Global
Resistance
By
Chris Borte
Resistance to the
WTO is growing daily. People are organizing from the ground up and forming
alliances worldwide among grassroots labor, environmental and social justice
groups to oppose this neoliberal institution: Teachers hungerstriking against
privatization in Argentina working side by side with women organizing against
quasi-slavery in the "Maquila" factories of Mexico, Bangladesh, Salvador,
and Nicaragua; farmers struggling against globalization in India, Philippines,
Brazil, Estonia, Norway, Honduras, France, Spain, Switzerland, Bangladesh,
Senegal, Mozambique, Togo, Peru, Bolivia, Columbia and many other countries;
Ogoni, Maori, Maya, Aymara, U'wa and other indigenous peoples fighting
for their cultural rights and physical survival; students struggling against
nuclear power or the repression of striking workers in Ukraine and South
Korea; rank and file labor like postal workers from Canada resisting privatization,
women's rights activists, environmentalists, unemployed, fisherfolk, anti-racists,
peace mobilizers, and animal rights activists...the list could easily fill
these pages. Coalitions that formed to oppose NAFTA, GATT, APEC, and the
MAI have grown more experienced and successful at working together to fight
corporate globalization. Forging those necessary links between our movements
becomes far easier when we realize the assholes who are clearcutting the
last of our ancient forests are the same assholes who are trying to smash
our unions and destroy the limited forms of democratic control we still
have. The old 1960s slogan 'think globally, act locally' is no longer sufficient.
We must create ways of thinking and acting both locally and globally at
the same time.
One of the most exciting
movements fighting corporate globalization formed in February of 1998,
when peoples' movements from all continents met in Geneva and launched
a worldwide coordination of resistance called Peoples' Global Action
Against "Free" Trade and the World Trade Organization (PGA).

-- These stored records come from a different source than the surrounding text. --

/-- **Reverse Cauchy–Schwarz from an upper-tail bound**: if the part of `s` where `g/f` exceeds `t ×` its mean
`(∫_s g)/(∫_s f)` (cross-multiplied) carries at most half of `∫_s g`, then
`(2 t^{1/2})^{-1} (∫_s f)^{1/2} (∫_s g)^{1/2} ≤ ∫_s f^{1/2} g^{1/2}`. [folklore] -/
theorem setLIntegral_rpow_half_mul_ge_of_tail (ν : Measure β) {s : Set β} {f g : β → ℝ≥0∞} (hf : Measurable f)
    (hg : Measurable g) {t : ℝ≥0∞} (ht0 : t ≠ 0) (htt : t ≠ ∞)
    (hQ : ∫⁻ b in s, g b ∂ν ≠ ∞)
    (htail : 2 * ∫⁻ b in s ∩ {b | t * (∫⁻ b' in s, g b' ∂ν) * f b < (∫⁻ b' in s, f b' ∂ν) * g b}, g b ∂ν ≤
      ∫⁻ b in s, g b ∂ν) :
    (2 * t ^ (1 / 2 : ℝ))⁻¹ * ((∫⁻ b in s, f b ∂ν) ^ (1 / 2 : ℝ) * (∫⁻ b in s, g b ∂ν) ^ (1 / 2 : ℝ)) ≤
      ∫⁻ b in s, f b ^ (1 / 2 : ℝ) * g b ^ (1 / 2 : ℝ) ∂ν := by
  have rpow_half_sq : ∀ m : ℝ≥0∞, (m ^ 2) ^ (1 / 2 : ℝ) = m := fun m => by
    rw [← ENNReal.rpow_two, ← ENNReal.rpow_mul]; norm_num
  set P := ∫⁻ b in s, f b ∂ν with hPdef
  set Q := ∫⁻ b in s, g b ∂ν with hQdef
  set A := ∫⁻ b in s, f b ^ (1 / 2 : ℝ) * g b ^ (1 / 2 : ℝ) ∂ν with hAdef
  set T : Set β := {b | t * Q * f b < P * g b} with hTdef
  have hT : MeasurableSet T := measurableSet_lt (measurable_const.mul hf) (measurable_const.mul hg)
  have hu : Measurable fun b => f b ^ (1 / 2 : ℝ) * g b ^ (1 / 2 : ℝ) := (hf.pow_const _).mul (hg.pow_const _)
  -- pointwise on the complement of the tail: `P^{1/2} g ≤ (tQ)^{1/2} f^{1/2} g^{1/2}`
  have hpt : ∀ b, b ∉ T →
      P ^ (1 / 2 : ℝ) * g b ≤ (t * Q) ^ (1 / 2 : ℝ) * (f b ^ (1 / 2 : ℝ) * g b ^ (1 / 2 : ℝ)) := by
    intro b hb
    have hle : P * g b ≤ t * Q * f b := not_lt.1 hb
    have hsq : (P ^ (1 / 2 : ℝ) * g b) ^ 2 ≤ t * Q * (f b * g b) :=
      calc (P ^ (1 / 2 : ℝ) * g b) ^ 2 = (P ^ (1 / 2 : ℝ)) ^ 2 * g b * g b := by ring
        _ = P * g b * g b := by
            rw [← ENNReal.rpow_two, ← ENNReal.rpow_mul, show (1 / 2 * (2 : ℝ)) = 1 by norm_num, ENNReal.rpow_one]
        _ ≤ t * Q * f b * g b := mul_le_mul' hle le_rfl
        _ = t * Q * (f b * g b) := by ring
    have h' := ENNReal.rpow_le_rpow hsq (show (0 : ℝ) ≤ 1 / 2 by norm_num)
    rw [rpow_half_sq, ENNReal.mul_rpow_of_nonneg _ _ (by norm_num),
      ENNReal.mul_rpow_of_nonneg (f b) _ (by norm_num)] at h'
    exact h'
  -- integrate over `s \ T`
  have hint : P ^ (1 / 2 : ℝ) * ∫⁻ b in s \ T, g b ∂ν ≤ (t * Q) ^ (1 / 2 : ℝ) * A :=
    calc P ^ (1 / 2 : ℝ) * ∫⁻ b in s \ T, g b ∂ν = ∫⁻ b in s \ T, P ^ (1 / 2 : ℝ) * g b ∂ν :=
          (lintegral_const_mul _ hg).symm
      _ ≤ ∫⁻ b in s \ T, (t * Q) ^ (1 / 2 : ℝ) * (f b ^ (1 / 2 : ℝ) * g b ^ (1 / 2 : ℝ)) ∂ν :=
          setLIntegral_mono ((measurable_const.mul hu)) fun b hb => hpt b hb.2
      _ = (t * Q) ^ (1 / 2 : ℝ) * ∫⁻ b in s \ T, f b ^ (1 / 2 : ℝ) * g b ^ (1 / 2 : ℝ) ∂ν :=
          lintegral_const_mul _ hu
      _ ≤ (t * Q) ^ (1 / 2 : ℝ) * A :=
          mul_le_mul' le_rfl (lintegral_mono_set Set.sdiff_subset)
  -- the tail bound: `Q ≤ 2 ∫_{s \ T} g`
  have hsplit : ∫⁻ b in s ∩ T, g b ∂ν + ∫⁻ b in s \ T, g b ∂ν = Q := lintegral_inter_add_sdiff g s hT
  have hTfin : ∫⁻ b in s ∩ T, g b ∂ν ≠ ∞ :=
    ne_top_of_le_ne_top hQ (lintegral_mono_set Set.inter_subset_left)
  have hQle : Q ≤ 2 * ∫⁻ b in s \ T, g b ∂ν := by
    have h2 : 2 * ∫⁻ b in s ∩ T, g b ∂ν ≤ ∫⁻ b in s ∩ T, g b ∂ν + ∫⁻ b in s \ T, g b ∂ν := by
      rw [hsplit]; exact htail
    rw [two_mul] at h2
    have h3 : ∫⁻ b in s ∩ T, g b ∂ν ≤ ∫⁻ b in s \ T, g b ∂ν :=
      (ENNReal.add_le_add_iff_left hTfin).1 h2
    calc Q = ∫⁻ b in s ∩ T, g b ∂ν + ∫⁻ b in s \ T, g b ∂ν := hsplit.symm
      _ ≤ ∫⁻ b in s \ T, g b ∂ν + ∫⁻ b in s \ T, g b ∂ν := add_le_add h3 le_rfl
      _ = 2 * ∫⁻ b in s \ T, g b ∂ν := (two_mul _).symm
  -- combine: `P^{1/2} Q ≤ 2 (tQ)^{1/2} A`
  have hkey : P ^ (1 / 2 : ℝ) * Q ≤ 2 * ((t * Q) ^ (1 / 2 : ℝ) * A) :=
    calc P ^ (1 / 2 : ℝ) * Q ≤ P ^ (1 / 2 : ℝ) * (2 * ∫⁻ b in s \ T, g b ∂ν) := mul_le_mul' le_rfl hQle
      _ = 2 * (P ^ (1 / 2 : ℝ) * ∫⁻ b in s \ T, g b ∂ν) := by ring
      _ ≤ 2 * ((t * Q) ^ (1 / 2 : ℝ) * A) := mul_le_mul' le_rfl hint
  have ht2 : t ^ (1 / 2 : ℝ) ≠ 0 := (ENNReal.rpow_pos_of_nonneg (pos_iff_ne_zero.2 ht0) (by norm_num)).ne'
  have ht2t : t ^ (1 / 2 : ℝ) ≠ ∞ := ENNReal.rpow_ne_top_of_nonneg (by norm_num) htt
  have hc0 : 2 * t ^ (1 / 2 : ℝ) ≠ 0 := mul_ne_zero two_ne_zero ht2
  have hct : 2 * t ^ (1 / 2 : ℝ) ≠ ∞ := ENNReal.mul_ne_top ENNReal.ofNat_ne_top ht2t
  by_cases hQ0 : Q = 0
  · rw [hQ0, ENNReal.zero_rpow_of_pos (by norm_num), mul_zero, mul_zero]
    exact bot_le
  · have hQh0 : Q ^ (1 / 2 : ℝ) ≠ 0 := (ENNReal.rpow_pos_of_nonneg (pos_iff_ne_zero.2 hQ0) (by norm_num)).ne'
    have hQht : Q ^ (1 / 2 : ℝ) ≠ ∞ := ENNReal.rpow_ne_top_of_nonneg (by norm_num) hQ
    have hQsq : Q = Q ^ (1 / 2 : ℝ) * Q ^ (1 / 2 : ℝ) := by
      rw [← ENNReal.rpow_add _ _ hQ0 hQ, show (1 / 2 + 1 / 2 : ℝ) = 1 by norm_num, ENNReal.rpow_one]
    have hkey' : P ^ (1 / 2 : ℝ) * Q ^ (1 / 2 : ℝ) * Q ^ (1 / 2 : ℝ) ≤
        2 * t ^ (1 / 2 : ℝ) * A * Q ^ (1 / 2 : ℝ) :=
      calc P ^ (1 / 2 : ℝ) * Q ^ (1 / 2 : ℝ) * Q ^ (1 / 2 : ℝ) = P ^ (1 / 2 : ℝ) * Q := by rw [mul_assoc, ← hQsq]
        _ ≤ 2 * ((t * Q) ^ (1 / 2 : ℝ) * A) := hkey
        _ = 2 * t ^ (1 / 2 : ℝ) * A * Q ^ (1 / 2 : ℝ) := by
            rw [ENNReal.mul_rpow_of_nonneg _ _ (by norm_num)]; ring
    have hcancel : P ^ (1 / 2 : ℝ) * Q ^ (1 / 2 : ℝ) ≤ 2 * t ^ (1 / 2 : ℝ) * A :=
      (ENNReal.mul_le_mul_iff_left hQh0 hQht).1 hkey'
    calc (2 * t ^ (1 / 2 : ℝ))⁻¹ * (P ^ (1 / 2 : ℝ) * Q ^ (1 / 2 : ℝ))
        ≤ (2 * t ^ (1 / 2 : ℝ))⁻¹ * (2 * t ^ (1 / 2 : ℝ) * A) := mul_le_mul' le_rfl hcancel
      _ = A := by rw [← mul_assoc, ENNReal.inv_mul_cancel hc0 hct, one_mul]
import Literature.NumberTheory.LFunctions.HeckeThetaPieces
import HarnessLib

/-!
# The Mellin transform of Hecke's weighted theta integral at real `σ`, as signed coset sums

Topic `Literature/NumberTheory/LFunctions`; namespace `Literature.NumberTheory.LFunctions.NumberField`
(continuing `HeckeThetaPieces.lean`).  Fifth step of the continuation of the partial zeta functions of
narrow ray classes (Neukirch, *Algebraic Number Theory*, VII §8 (8.3) and (8.5), for the cosets `a₀ + 𝔞`
and sign weights `N(x^p)` of Remark 1 after (8.6)): the identification, at REAL `σ > 1/2`, of Mathlib's
completed Mellin transform `Λ(σ)` of the weak FE-pair `heckePairW K p 𝔞 a₀ N` (`HeckeThetaMellin.lean`)
with the unfolded sums over the representatives `pieceReps` modulo `V = ⟨u_i^N⟩`
(`HeckeThetaPieces.lean`):

* `pieceF K p ς 𝔞 a₀ β t = ∫_{[0,1]^{r-1}} pieceTheta(y(βc,t)) dc ≥ 0`, continuous on `(0, ∞)`, with
  `f(t) - f₀ = pieceF(+1)(t) - pieceF(-1)(t)` (`heckeFW_sub_const_eq_pieceF_sub`);
* for `p = ∅` the piece `-1` vanishes, `f - f₀ ≥ 0`, and the finiteness of the Mellin integral
  (`WeakFEPair.hasMellin`) gives the FINITENESS of the coset Dirichlet series
  `Σ_{x ∈ pieceReps(∅,+1)} |N(x)|^{-2σ}` for `σ > 1/2` (`pieceNormSum_empty_ne_top`), hence of every
  `Σ_{x ∈ pieceReps(p,ς)} |N(x)|^{-2σ}` (the sign pieces are subsets);
* `heckePairW_Λ_real_eq`: for `σ > 1/2`,
  `Λ(σ) = c_N A_p(σ) · (S⁺(2σ) - S⁻(2σ))`, `S^ς(σ') = Σ_{x ∈ pieceReps(p,ς)} |N(x)|^{-σ'}` (`pieceNormSum`),
  `c_N = N^{-(r-1)} 2^{-(r-1)} n (2^{-r₂} n R)⁻¹` (`pieceCst`), `A_p(σ) = ∏_w (π e_w)^{-κ_w} Γ(κ_w)` (`realGammaFactorP`) — Neukirch's
  `Λ(𝔎,χ,s) = L(f, s/2)` ((8.3)) with the Gamma integrals evaluated and the class sum written over
  representatives, here for the signed pieces of the coset.

The complexification (identity theorem) and the continuation are in `HeckeThetaContinuation.lean`.

## References

* J. Neukirch, *Algebraic Number Theory*, Grundlehren 322, Springer 1999, Ch. VII §1 (1.4), §8 (8.3), (8.5)
  and Remark 1 after (8.6) (PDF pp. 438–443 of the held copy). [NeukirchANT1999]
-/

noncomputable section

open MeasureTheory Filter Set Complex NumberField NumberField.InfinitePlace NumberField.Units
open scoped Real Topology ENNReal NumberField nonZeroDivisors

namespace Literature.NumberTheory.LFunctions

namespace NumberField

variable {K : Type*} [Field K] [NumberField K]

open scoped Classical

/-! ## The empty weight: only the piece `+1` -/

omit [NumberField K] in
/-- `N(x^∅) = 1`. [folklore] -/
@[simp] theorem realPow_empty (x : K) : realPow K ∅ x = 1 := by
  simp [realPow]

omit [NumberField K] in
/-- For `p = ∅` the sign piece `+1` is `x ≠ 0`. [folklore] -/
theorem signPiece_empty_one_iff (x : K) : SignPiece K ∅ 1 x ↔ x ≠ 0 := by
  simp [SignPiece]

omit [NumberField K] in
/-- For `p = ∅` the sign piece `-1` is empty. [folklore] -/
theorem not_signPiece_empty_neg_one (x : K) : ¬ SignPiece K ∅ (-1) x := by
  simp [SignPiece]

/-- For `p = ∅` the piece `-1` of the theta series vanishes. [folklore] -/
theorem pieceTheta_empty_neg_one (I : FractionalIdeal (𝓞 K)⁰ K) (a₀ : K) (y : InfinitePlace K → ℝ) :
    pieceTheta K ∅ (-1) I a₀ y = 0 := by
  rw [pieceTheta]
  simp [not_signPiece_empty_neg_one]

omit [NumberField K] in
/-- For a nonzero `x` the sign of `N(x^p)` is `1` or `-1`. [folklore] -/
theorem sign_realPow_eq_or {p : Finset {w : InfinitePlace K // IsReal w}} {x : K} (hx : x ≠ 0) :
    SignType.sign (realPow K p x) = 1 ∨ SignType.sign (realPow K p x) = -1 := by
  rcases lt_or_gt_of_ne (realPow_ne_zero p hx) with h | h
  · exact Or.inr (sign_neg h)
  · exact Or.inl (sign_pos h)

/-! ## Continuity of the sign pieces in `y` -/

/-- `y ↦ W_p(y, x)` is continuous. [folklore] -/
theorem continuous_weightedThetaSummand (p : Finset {w : InfinitePlace K // IsReal w}) (x : K) :
    Continuous fun y : InfinitePlace K → ℝ ↦ weightedThetaSummand K p y x := by
  unfold weightedThetaSummand
  exact (continuous_finsetProd _ fun w _ ↦ continuous_const.mul
    (Real.continuous_sqrt.comp (continuous_apply _))).mul (continuous_thetaSummand x)

/-- The terms of a sign piece are continuous in `y`. [folklore] -/
theorem continuous_pieceTheta_term (p : Finset {w : InfinitePlace K // IsReal w}) (ς : SignType) (x : K) :
    Continuous fun y : InfinitePlace K → ℝ ↦ (if SignPiece K p ς x then weightedThetaSummand K p y x else 0) := by
  by_cases h : SignPiece K p ς x
  · simp only [if_pos h]; exact continuous_weightedThetaSummand p x
  · simp only [if_neg h]; exact continuous_const

/-- On `{y | y ≥ δ}` the terms of a sign piece are dominated by `e^{-π⟨x(δ/2),x⟩}`. [folklore] -/
theorem norm_pieceTheta_term_le (p : Finset {w : InfinitePlace K // IsReal w}) (ς : SignType) {δ : ℝ}
    (hδ : 0 < δ) {y : InfinitePlace K → ℝ} (hy : ∀ w, δ ≤ y w) (x : K) :
    ‖(if SignPiece K p ς x then weightedThetaSummand K p y x else 0)‖ ≤ thetaSummand K (fun _ ↦ δ / 2) x := by
  have hy0 : ∀ w, 0 ≤ y w := fun w ↦ hδ.le.trans (hy w)
  have hmono : thetaSummand K (fun w ↦ y w / 2) x ≤ thetaSummand K (fun _ ↦ δ / 2) x := by
    rw [thetaSummand_eq_mixedGaussian, thetaSummand_eq_mixedGaussian]
    exact mixedGaussian_le_mixedGaussian K (fun w ↦ by linarith [hy w]) _
  split_ifs
  · rw [Real.norm_of_nonneg (weightedThetaSummand_nonneg p y x)]
    exact (weightedThetaSummand_le p hy0 x).trans hmono
  · rw [norm_zero]; exact (thetaSummand_pos _ _).le

/-- **The sign pieces are continuous on `{y | y ≥ δ}`** (uniform convergence, as Neukirch VII (3.5)).
[folklore] -/
theorem continuousOn_pieceTheta_of_le (p : Finset {w : InfinitePlace K // IsReal w}) (ς : SignType)
    (I : FractionalIdeal (𝓞 K)⁰ K) (a₀ : K) {δ : ℝ} (hδ : 0 < δ) :
    ContinuousOn (pieceTheta K p ς I a₀) {y | ∀ w, δ ≤ y w} := by
  refine continuousOn_tsum (fun a ↦ (continuous_pieceTheta_term p ς ((a : K) + a₀)).continuousOn)
    (summable_thetaSummand_add I a₀ (fun _ ↦ half_pos hδ)) fun a y hy ↦ ?_
  exact norm_pieceTheta_term_le p ς hδ hy _

/-- The sign pieces are continuous at every `y > 0`. [folklore] -/
theorem continuousAt_pieceTheta (p : Finset {w : InfinitePlace K // IsReal w}) (ς : SignType)
    (I : FractionalIdeal (𝓞 K)⁰ K) (a₀ : K) {y : InfinitePlace K → ℝ} (hy : ∀ w, 0 < y w) :
    ContinuousAt (pieceTheta K p ς I a₀) y := by
  obtain ⟨δ, hδ, hmem⟩ := setOf_half_le_mem_nhds hy
  exact (continuousOn_pieceTheta_of_le p ς I a₀ hδ).continuousAt hmem

/-- `c ↦ pieceTheta(y(βc, t))` is continuous. [folklore] -/
theorem continuous_pieceTheta_heckeCoord (p : Finset {w : InfinitePlace K // IsReal w}) (ς : SignType)
    (I : FractionalIdeal (𝓞 K)⁰ K) (a₀ : K) (β t : ℝ) :
    Continuous fun c : Fin (rank K) → ℝ ↦ pieceTheta K p ς I a₀ (heckeCoord K (β • c) t) :=
  continuous_iff_continuousAt.mpr fun c ↦
    (continuousAt_pieceTheta p ς I a₀ (heckeCoord_pos (β • c) t)).comp
      (f := fun c : Fin (rank K) → ℝ ↦ heckeCoord K (β • c) t) (continuous_heckeCoord_smul β t).continuousAt

/-- **A priori bound** `pieceTheta(y) ≤ θ_{𝔞+(a₀)}(iy/2)` for `y > 0`. [folklore] -/
theorem pieceTheta_le_thetaIdeal (p : Finset {w : InfinitePlace K // IsReal w}) (ς : SignType)
    (I : FractionalIdeal (𝓞 K)⁰ K) (a₀ : K) {y : InfinitePlace K → ℝ} (hy : ∀ w, 0 < y w) :
    pieceTheta K p ς I a₀ y ≤ thetaIdeal K (I ⊔ FractionalIdeal.spanSingleton (𝓞 K)⁰ a₀) (fun w ↦ y w / 2) := by
  have h1 := pieceTheta_le_weightedThetaTail p ς I a₀ hy
  have h2 := weightedThetaTail_le_thetaIdeal_sub_one p I a₀ hy
  linarith

/-! ## The cube integrals `pieceF` of the sign pieces -/

variable (K) in
/-- **The cube integral of a sign piece**: `pieceF(t) = ∫_{c ∈ [0,1]^{r-1}} pieceTheta(y(βc, t)) dc`
(the `ς`-part of Neukirch's `f_F(𝔎,χ,t) - f(∞)` of VII (8.3), in Hecke's coordinates on the scaled cube).
[cite: NeukirchANT1999, Ch. VII §8 (8.3) Proposition] -/
def pieceF (p : Finset {w : InfinitePlace K // IsReal w}) (ς : SignType) (I : FractionalIdeal (𝓞 K)⁰ K)
    (a₀ : K) (β t : ℝ) : ℝ :=
  ∫ c in Set.Icc (0 : Fin (rank K) → ℝ) 1, pieceTheta K p ς I a₀ (heckeCoord K (β • c) t)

In their literature they emphasize four major points:
(1) A very clear
rejection of the WTO and other neoliberal trade agreements as active promoters
of a socially and environmentally destructive globalization; (2) A confrontational
attitude, since we do not think that lobbying can have a major impact in
such biased and undemocratic organizations, in which transnational capital
is the only real policy-maker; (3) A call to non-violent civil disobedience
and the construction of local alternatives by local people as answers to
the action of governments and corporations; (4) An organizational philosophy
based on decentralization and autonomy.
PGA intends to serve
as a global instrument for communication and co-ordination for all those
fighting against the destruction of humanity and the planet by the global
market, as well as building up local alternatives and peoples' power. Their
first call to action was the June 18th
protests against the G8 summit in Germany. Movements ranging from the Chikoko
Movement in Nigeria to the Pakistani trade unions, from the Argentinian
churches to a broad coalition of social movements in London, occupied the
financial centers of their cities to reject the rule of the G8. Such coordinated
resistance in a total of 41 countries showed that the process of converging
our movements is gaining strength and speed. Even as this article goes
to press, PGA is organizing at their second conference in Bangalore, India
for the WTO meeting in Seattle and beyond.
"Not
Pespi/Coke, we want water!"
cries
the National Alliance of People's Movements in India. They are calling
for India to quit the WTO and campaign for an alternative institution to
regulate world-trade in a democratic, pro-people and environmentally sustainable
way. They believe all transnational corporations should be forced out of
India and have called for a boycott on all TNCs goods.
This
is in stark contrast with those who hold hope of achieving justice through
reforming the WTO. Reforms lead nowhere when corporations and their governmental
counterparts are in charge. We need to globalize solidarity and liberation
not capitalism, and fight for a participatory and sustainable global village.
The WTO must be shut down.
Over
the past two decades, people's movements have waged successful campaigns
against the operations of transnational corporations on numerous fronts
ranging from worldwide boycotts against Nestle on infant formula, bank
loans to South Africa, the battles against Union Carbide over the Bhopal
disaster in India, the repression of Coca-Cola workers in Guatemala, the
promotion of bio-tech milk products by chemical companies like Monsanto,
and the clear-cut logging and deforestation by Mitsubishi and MacMillan
Bloedel to name but a few. It is important to remember that these corporations
do not have infinite power, they are not inevitable. We live in a concrete
world, within time and space, with ongoing processes that we can affect.
We can shut down these bastards.
Just
a few years ago it may have seemed impossible to stop the Multilateral
Agreeement on Investment, a trade agreement that would have given corporations
the authority to sue countries for policies that placed people or the environment
over profits. And yet due to movements like those mentioned in this article
the MAI was shut down. WTO, you're next!